Because the singers were recorded on different occasions, and because each singer took the opportunity to interpret the song personally, their renderings are in synch, yet individually varied. The result is a gentle, flowing meditation on the theme of unity within diversity that has a distinctly elegiac character.
Simpson began her career as a photographer in the late 1970s. Her early pictures often isolated a particular fragment of her mostly female subjects — hair, skin, eyes — as a metaphor for the rich psychological complexity of African-American experience. In Easy to Remember, the fragment again stands in for the whole; the mouth and lips, recast on a monumental scale, evoke a wide range of associations, from organs of expression, intimacy and love to food, eating and bodily functions.
The artist’s more recent experiments with film and video implicitly invite viewers to compare her take on African-American experience with the ubiquitous imagery of contemporary pop culture, especially movies, television and rap music videos, most of which assume a stereotypical sameness in the depiction of black life.
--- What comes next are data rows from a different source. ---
import Literature.MathematicalPhysics.QuantumFieldTheory.Balaban1983to89.Beta.KernelRepresentation
import Literature.MathematicalPhysics.QuantumFieldTheory.Balaban1983to89.Beta.DecimatedMomentSummable

/-!
# Bałaban, *Renormalization group approach to lattice gauge field theories. I* (Comm. Math. Phys. 109 (1987)
# 249–301) — β-function sub-cell, AN2/(Y17) caveats (δ)/(ε), OPERATOR SIDE: the kernel representation of the
# covariant affine-reproducing map `H` with INFINITELY EXTENDED kernel entries, and the windowed low-moment
# identities (L0∞)/(L1∞) it forces (unconditional sums over `ℤ^d`)

HONEST FRAMING.  This module, like `Beta/KernelRepresentation` which it extends, formalises NO statement printed in
[Balaban1987RG1]: it is kernel-checked lattice algebra and elementary analysis ([folklore] throughout) supporting the
cell's reading (D-a) of the polarisation operator (1.17)–(1.22) (the right averaging data of `Π` are response kernels of
the minimiser, which reproduces affine data).  The cite tag carries context only; nothing here is attributed to print.

`Beta/KernelRepresentation` typed the map `H : coarse 1-forms → fine 1-forms` of an
`AffineReproduction.InfiniteVolumeSpec` as a kernel map `kernelOp N w` with FINITELY SUPPORTED matrix entries
`w κ l : LatFun d ℝ` and derived, from the spec's exact reproduction of constants / affine 1-forms
(`AffineReproduction.round1` / `hAff_of_spec`), the windowed identities (L0)/(L1) of `Beta/DecimatedMoment` for every
entry.  Its header names the idealisation: the minimiser's kernels are infinitely extended (exponentially localised),
so the finitely supported typing is a caveat — recorded by the cell as AN2 (Y17) caveat (δ) («finitely supported
matrix kernel vs exponentially decaying: to be lifted by a `DecimatedMomentLimit`-type passage») and, for the
downstream identities, caveat (ε).  `Beta/DecimatedMomentSummable` lifted (ε) on the IDENTITY side (the dressed /
decimated second-moment identity for infinitely extended patterns, from (L0∞)/(L1∞) :=
`ConstReproSum`/`LinReproSum`).  THIS FILE lifts (δ)/(ε) on the OPERATOR side: the same kernel map with ARBITRARY
entries `w κ l : ℤ^d → ℝ`, summed unconditionally, and the derivation spec ⟹ (L0∞)/(L1∞) — so that the chain
«kernel-represented spec ⟹ windowed second-moment identity» now runs end to end for infinitely extended kernels
(`decimatedSum_second_moment_of_spec`).

WHAT IS IN PRINT (context locators only, as already carried verbatim by `Beta/InfiniteVolume`, `B12Beta`, `B12Sec2to5`,
`Beta/DecimatedMomentLimit`).  [Balaban1987RG1] p. 264 [PDF 16], before (1.22): «Now we take a limit of these functions
as T^{(j+1)} ↗ Z^d. This limit exists by the localized representation (1.7).»; p. 293 [PDF 45], (5.10):
«|Π_{μν}(x − y)| ≦ O(1)E₀ exp(−δ₁|x − y|)» (typed `B12Sec2to5.Decay510`, which implies the hypothesis `AbsMoment₂` used
here: `DecimatedMomentSummable.absMoment₂_of_decay510`).  That the minimiser's response kernels are infinitely extended
and exponentially localised is the cell records' reading (AN2 §11; their locators B5 (1.63), B11 (190)) — no quotation
is attached and nothing of it is asserted here.

WHAT THIS FILE PROVES (all [folklore]; over `ℝ`; `N` arbitrary unless `N ≠ 0` / `[NeZero N]` is stated).
* §1 `summand`, `kernelOpSum N w b κ x := Σ_l Σ'_z cosetInd N (x − z) • (w κ l z · b l ((x − z)/N))` — the summand of
  `KernelRepresentation.kernelOp`, as a `tsum` over `ℤ^d`; `kernelOpSum_finsupp`: on `Finsupp` entries it IS
  `kernelOp`; the `y`-FORM `tsum_summand_eq_decimated` / `kernelOpSum_apply_eq_decimated` (`N ≠ 0`):
  `(K b)_κ(x) = Σ_l Σ'_y w_{κl}(x − N y) · b_l(y)` — the literal operator with kernel `H(x, y) = w(x − N y)`;
  `hasSum_coset_iff_decimated` and the `y`-forms of the two reproduction predicates, `constReproSum_iff_decimated`
  (every ROW of `H` sums to `σ`) / `linReproSum_iff_decimated`.
* §2 `kernelOpSum_trans1` — BLOCK-TRANSLATION COVARIANCE for all data, termwise (no summability);
  `kernelOpSum_add_of_summable`; the two `InfiniteVolumeSpec` fields in their exact shape: `kernelOpSum_H_cov`,
  `kernelOpSum_H_add` (entries with absolutely summable second moments; additivity on affine data via
  `summable_summand_of_isAffine`).
* §3 `kernelOpSum_cst` (unconditionally, `tsum_mul_right`); `cM0Sum`/`cM1Sum` (coset moments as `tsum`s; `= cM0`/`cM1`
  on `Finsupp` entries), `hasSum_cM0Sum` (summable entry) / `hasSum_cM1Sum` (`AbsMoment₂` entry);
  **`constReproSum_of_reproduces`**: reproduction of constants by a kernel map with SUMMABLE entries ⟹
  `ConstReproSum N (w κ l) (δ_{κl}/N^(d+1))` for every entry.
* §4 `summand_affine_eq` / `hasSum_summand_affine` (the summand family on `affine (N • m) γ` HAS the sum
  `Σ_j m_{lj}(x_j S0 − S1_j) + γ_l S0`, by `KernelRepresentation.cosetInd_mul_quot` and linearity of `HasSum`),
  `kernelOpSum_affine` (the shape of `KernelRepresentation.kernelOp_affine` with `cM0Sum`/`cM1Sum`), and
  **`linReproSum_of_reproduces`**: reproduction of affine 1-forms (entries `AbsMoment₂`) ⟹
  `∃ C, LinReproSum N (w κ l) C` — the algebra of `KernelRepresentation.linRepro_of_reproduces` verbatim on the sums
  (test forms `affine (unitMat l j) 0`).
* §5 for every `S : InfiniteVolumeSpec d N` with `S.H = kernelOpSum N w`: `constReproSum_of_spec`, `rowSum_of_spec`,
  `linReproSum_of_spec`, `lowMomentsSum_of_spec`, and END TO END **`decimatedSum_second_moment_of_spec`**: with any
  middle factor `T` (`AbsMoment₂`, (T0)/(T1)) the coset second-moment family of the dressed kernel
  `w_{κl} ⋆ T ⋆ w_{κ'l'}` has the sum `(δ_{κl}/N^(d+1)) · m₂(T) · Σ' w_{κ'l'}`, in the fine form on
  `ℤ^d × ℤ^d × ℤ^d` and in the coarse form over `ℤ^d` (`DecimatedMomentSummable.decimatedSum_second_moment_hasSum`
  + `hasSum_coarse`).
* §6 (T0∞)/(T1∞) for an infinitely extended middle factor from its two position-space symmetries:
  `hasSum_zero_of_divFree`, `hasSum_first_zero_of_inversion`, `lowMomentsSum_of_symmetries` — the `tsum` versions of
  `DecimatedMoment.M0_eq_zero_of_divFree` / `M1_eq_zero_of_inversion` / `low_moments_of_symmetries`.

NOT DONE HERE (said plainly).  (i) No INSTANCE of `InfiniteVolumeSpec` is constructed and no theorem says that
Bałaban's minimiser `H = 𝒬*G⁻¹(𝒬*)ᵀ…` IS `kernelOpSum N w` for response kernels `w` with `AbsMoment₂` — that is the
(O1′)/(O1′-dom) construction item of the β lead's spec, untouched; here `S.H = kernelOpSum N w` and `AbsMoment₂ (w κ l)`
are HYPOTHESES.  (ii) Whether the actual middle factor of `Π` has the two symmetries of §6 is the cell's reading (D-a),
not proved.  (iii) Nothing on (H-aff)_k, (Q-aff), (I4′), the sign of the β-coefficient, or any renormalisation-group
statement.  (iv) `kernelOpSum` uses `tsum` (junk value `0` on non-summable families); every identity proved about it is
either termwise or carries its summability hypothesis explicitly.
-/

namespace Literature.MathematicalPhysics.QuantumFieldTheory.Balaban1983to89.Beta.KernelRepresentationSummable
Simpson’s lyrical pieces can be read as therapeutic psychic antidotes to an invidious tradition of dehumanizing representations of blacks that began during the era of slavery and which continues in slightly updated form to the present day.
The forms Simpson adopts, however, are not those of strident protest or pointed political commentary, but rather of gentle persuasion, enchantment (Easy to Remember is literally a “sung” piece, which viewers hear well before they enter the gallery where it is installed) and, on the deepest level, an appeal for recognition of the common humanity that unites all of us. Ultimately it is these qualities, not the sophisticated technical ingenuity of Simpson’s method, that account for the rare power of this poignant yet deceptively simple work.
Courtesy: Salon 94, New York.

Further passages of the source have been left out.